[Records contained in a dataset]
::::

/- Fleet lead `ym-wcr-19456-p1` (seat g2), route `WeakCouplingRates`, crux `ColdBoxTwoPointFloorW` (stmt-QuantumFields-19608). -/
-- tree-module: Summits.QuantumFields.YangMills.Theorems.WeakCouplingRatesColdBoxTwoPointFloorWStubBoxGaussianDomination
import Summits.QuantumFields.YangMills.Theorems.WeakCouplingRatesColdBoxDominationCore
import Summits.QuantumFields.YangMills.Theorems.WeakCouplingRatesColdBoxExponents
import Summits.QuantumFields.YangMills.Theorems.WeakCouplingRatesColdBoxStubOfAbs

/-!
# Crux `ColdBoxTwoPointFloorW` (stmt-QuantumFields-19608), line `birth`, skeleton v5 (sha16 `541595052a14e13c`): the registered stub
# `stub_boxGaussianDomination` — PROVED

Route `WeakCouplingRates` (rev 2), fleet lead `ym-wcr-19456-p1`.  This file proves the registered stub BY NAME AND SIGNATURE:

`stub_boxGaussianDomination : ∃ θ₀ : ℝ, 0 < θ₀ ∧ ∀ A θ : ℝ, 0 < A → A < θ → θ ≤ θ₀ → ∃ β₀ : ℝ, ∀ β : ℝ, β₀ ≤ β →
  |β ^ 2 * boxPlaqCov (fundamentalRep (Fin 2)) β ⌈β ^ θ⌉₊ ⌈β ^ A⌉₊ - 3 / 4 * boxCircSqCov ⌈β ^ θ⌉₊ ⌈β ^ A⌉₊| ≤
    1 / 2 * boxMaxwellPlaqCov ⌈β ^ θ⌉₊ ⌈β ^ A⌉₊ ^ 2` — with `θ₀ = 1/100`.

## The argument (the one-scale expansion of the cold-wall `SU(2)` box; every input is a tree theorem)

1. **`boxDirichletDominationAbs`** (the ABSOLUTE Dirichlet comparison, the lead's v7 `stub_boxDirichletDominationAbs`): for `0 < θ ≤ 1/100`,
   `κ = 9θ`, eventually in `β`, for all `T ≤ H = ⌈β^θ⌉`: `|β²·boxPlaqCov β H T − ¾·boxDirCircSqCov H T| ≤ β^{−κ}`.  With `ε = 3θ`:
   large fields are rare in the cold box (`abs_boxPlaqCov_sub_cond_le`, p450121: conditioning on `coldGoodSet` costs `96e^{−β^ε}`); in the
   temporal-forest gauge and the gnomonic chart the conditioned box state IS a bounded tilt of the conditioned Dirichlet Gaussian
   `boxDirichlet^{⊗3}` (`integral_cond_boxState_eq_integral_tilted`, `…ColdBoxRepresentation`); the tilt is `O(β^{19θ−1/2})` on the good event
   (`…ColdBoxTiltBound`, bricks R1/R3), the Gaussian mass of the bad event is `e^{−β^{6θ}/8}`-small (`…ColdBoxGaussTail`, R5), the costs are
   their quadratic surrogates up to `362βm³` (R3) whose covariance is `¾·boxDirCircSqCov` (`…ColdBoxColourCov`); the bookkeeping
   `abs_cov_tilted_cond_sub_cov_le` (R6) and the deterministic core `abs_boxPlaqCov_sub_dirCircSqCov_le_core` give an explicit bound, which
   `core_rhs_le_inv_pow` (R7) shows to be `≤ β^{−9θ}` once `40θ < ½`.
2. **`stub_boxGaussianDomination`** = `stub_boxGaussianDomination_of_abs boxDirichletDominationAbs` (`…ColdBoxStubOfAbs`, p468818: Dirichlet/free
   Wick + the kernel comparisons of seat ym-wcr-19608-p2).

No sorry, no new definition, no named-fact hypothesis; standard axioms.  NOT a claim about the mass gap: a finite-volume, weak-coupling
statement about one Wilson box.
-/

set_option autoImplicit false

noncomputable section

open MeasureTheory ProbabilityTheory Finset Real Filter Topology
open Literature.Probability.LatticeModels (Site)
open Literature.MathematicalPhysics.QuantumLattice
open Literature.MathematicalPhysics.QuantumFieldTheory
open Literature.MathematicalPhysics.QuantumFieldTheory.LatticeMaxwell
open Literature.MathematicalPhysics.QuantumFieldTheory.AxialGauge

namespace Summit.QuantumFields.YangMills.Theorems.WeakCouplingRates

/-! ## Numerical constants -/

/-- `√2 ≤ 85/60`. -/
theorem sqrt_two_le : Real.sqrt 2 ≤ 85 / 60 :=
  (Real.sqrt_le_sqrt (by norm_num : (2 : ℝ) ≤ (85 / 60) ^ 2)).trans_eq (Real.sqrt_sq (by norm_num))

/-- `60·√3 ≤ 74·√2`. -/
theorem sixty_sqrt_three_le : 60 * Real.sqrt 3 ≤ 74 * Real.sqrt 2 := by
  have h3 : Real.sqrt 3 ^ 2 = 3 := Real.sq_sqrt (by norm_num)
  have h2 : Real.sqrt 2 ^ 2 = 2 := Real.sq_sqrt (by norm_num)
  have hsq : (60 * Real.sqrt 3) ^ 2 ≤ (74 * Real.sqrt 2) ^ 2 := by rw [mul_pow, mul_pow, h3, h2]; norm_num
  exact (pow_le_pow_iff_left₀ (by positivity) (by positivity) two_ne_zero).1 hsq

/-! ## The four smallness conditions hold eventually (`θ ≤ 1/100`) -/

/-- Eventually in `β`: `5·10¹⁶ · u · y³⁵ ≤ 1`, `480β²y⁹e^{−y³} ≤ 1`, `3·10⁷y²⁵e^{−y⁶/8} ≤ 1`, `2·10⁵y¹⁷e^{−y⁶/16} ≤ 1`
(`y = β^θ`, `u = β^{5θ−1/2}`), provided `0 < θ` and `40θ < 1/2`. -/
theorem eventually_smallness {θ : ℝ} (hθ : 0 < θ) (hθ₁ : θ ≤ 1 / 100) :
    ∀ᶠ β : ℝ in atTop, 5e16 * β ^ (5 * θ - 1 / 2) * (β ^ θ) ^ 35 ≤ 1 ∧
      480 * β ^ 2 * (β ^ θ) ^ 9 * Real.exp (-((β ^ θ) ^ 3)) ≤ 1 ∧
      3e7 * (β ^ θ) ^ 25 * Real.exp (-((β ^ θ) ^ 6 / 8)) ≤ 1 ∧
      2e5 * (β ^ θ) ^ 17 * Real.exp (-((β ^ θ) ^ 6 / 16)) ≤ 1 := by
  have hs : 0 < 1 / 2 - 40 * θ := by linarith
  have e7 := eventually_le_one_of_tendsto_zero (tendsto_const_mul_rpow_of_neg 5e16 hs)
  have e6 := eventually_le_one_of_tendsto_zero (tendsto_const_mul_rpow_mul_exp_neg 480 (2 + 9 * θ) (a := 3 * θ) (b := 1)
    (by linarith) one_pos)
  have e8 := eventually_le_one_of_tendsto_zero (tendsto_const_mul_rpow_mul_exp_neg 3e7 (25 * θ) (a := 6 * θ) (b := 1 / 8)
    (by linarith) (by norm_num))
  have e10 := eventually_le_one_of_tendsto_zero (tendsto_const_mul_rpow_mul_exp_neg 2e5 (17 * θ) (a := 6 * θ) (b := 1 / 16)
    (by linarith) (by norm_num))
  filter_upwards [e7, e6, e8, e10, eventually_gt_atTop 0] with β h7 h6 h8 h10 hβ
  have hpow : ∀ (n : ℕ), (β ^ θ) ^ n = β ^ ((n : ℝ) * θ) := fun n => by
    rw [← Real.rpow_natCast, ← Real.rpow_mul hβ.le, mul_comm]
  refine ⟨?_, ?_, ?_, ?_⟩
  · have e : β ^ (5 * θ - 1 / 2) * (β ^ θ) ^ 35 = β ^ (-(1 / 2 - 40 * θ)) := by
      rw [hpow, ← Real.rpow_add hβ]; push_cast; ring_nf
    rw [mul_assoc, e]; exact h7
  · have e : β ^ 2 * (β ^ θ) ^ 9 = β ^ (2 + 9 * θ) := by
      rw [hpow, ← Real.rpow_two, ← Real.rpow_add hβ]; push_cast; ring_nf
    have e3 : (β ^ θ) ^ 3 = 1 * β ^ (3 * θ) := by rw [hpow]; push_cast; ring
    rw [mul_assoc 480, e, e3]; exact h6
  · have e : (β ^ θ) ^ 25 = β ^ (25 * θ) := by rw [hpow]; push_cast; ring_nf
    have e6 : (β ^ θ) ^ 6 / 8 = 1 / 8 * β ^ (6 * θ) := by rw [hpow]; push_cast; ring
    rw [e, e6]; exact h8
  · have e : (β ^ θ) ^ 17 = β ^ (17 * θ) := by rw [hpow]; push_cast; ring_nf
    have e6 : (β ^ θ) ^ 6 / 16 = 1 / 16 * β ^ (6 * θ) := by rw [hpow]; push_cast; ring
    rw [e, e6]; exact h10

::::

REQUIRED WORK: Retype the records above, but only those lines that fall between the line containing "## The argument" and the line containing "Wick + the kernel", with both of those lines included, exactly as written.

EXERCISE RESPONSE:
## The argument (the one-scale expansion of the cold-wall `SU(2)` box; every input is a tree theorem)

1. **`boxDirichletDominationAbs`** (the ABSOLUTE Dirichlet comparison, the lead's v7 `stub_boxDirichletDominationAbs`): for `0 < θ ≤ 1/100`,
   `κ = 9θ`, eventually in `β`, for all `T ≤ H = ⌈β^θ⌉`: `|β²·boxPlaqCov β H T − ¾·boxDirCircSqCov H T| ≤ β^{−κ}`.  With `ε = 3θ`:
   large fields are rare in the cold box (`abs_boxPlaqCov_sub_cond_le`, p450121: conditioning on `coldGoodSet` costs `96e^{−β^ε}`); in the
   temporal-forest gauge and the gnomonic chart the conditioned box state IS a bounded tilt of the conditioned Dirichlet Gaussian
   `boxDirichlet^{⊗3}` (`integral_cond_boxState_eq_integral_tilted`, `…ColdBoxRepresentation`); the tilt is `O(β^{19θ−1/2})` on the good event
   (`…ColdBoxTiltBound`, bricks R1/R3), the Gaussian mass of the bad event is `e^{−β^{6θ}/8}`-small (`…ColdBoxGaussTail`, R5), the costs are
   their quadratic surrogates up to `362βm³` (R3) whose covariance is `¾·boxDirCircSqCov` (`…ColdBoxColourCov`); the bookkeeping
   `abs_cov_tilted_cond_sub_cov_le` (R6) and the deterministic core `abs_boxPlaqCov_sub_dirCircSqCov_le_core` give an explicit bound, which
   `core_rhs_le_inv_pow` (R7) shows to be `≤ β^{−9θ}` once `40θ < ½`.
2. **`stub_boxGaussianDomination`** = `stub_boxGaussianDomination_of_abs boxDirichletDominationAbs` (`…ColdBoxStubOfAbs`, p468818: Dirichlet/free
   Wick + the kernel comparisons of seat ym-wcr-19608-p2).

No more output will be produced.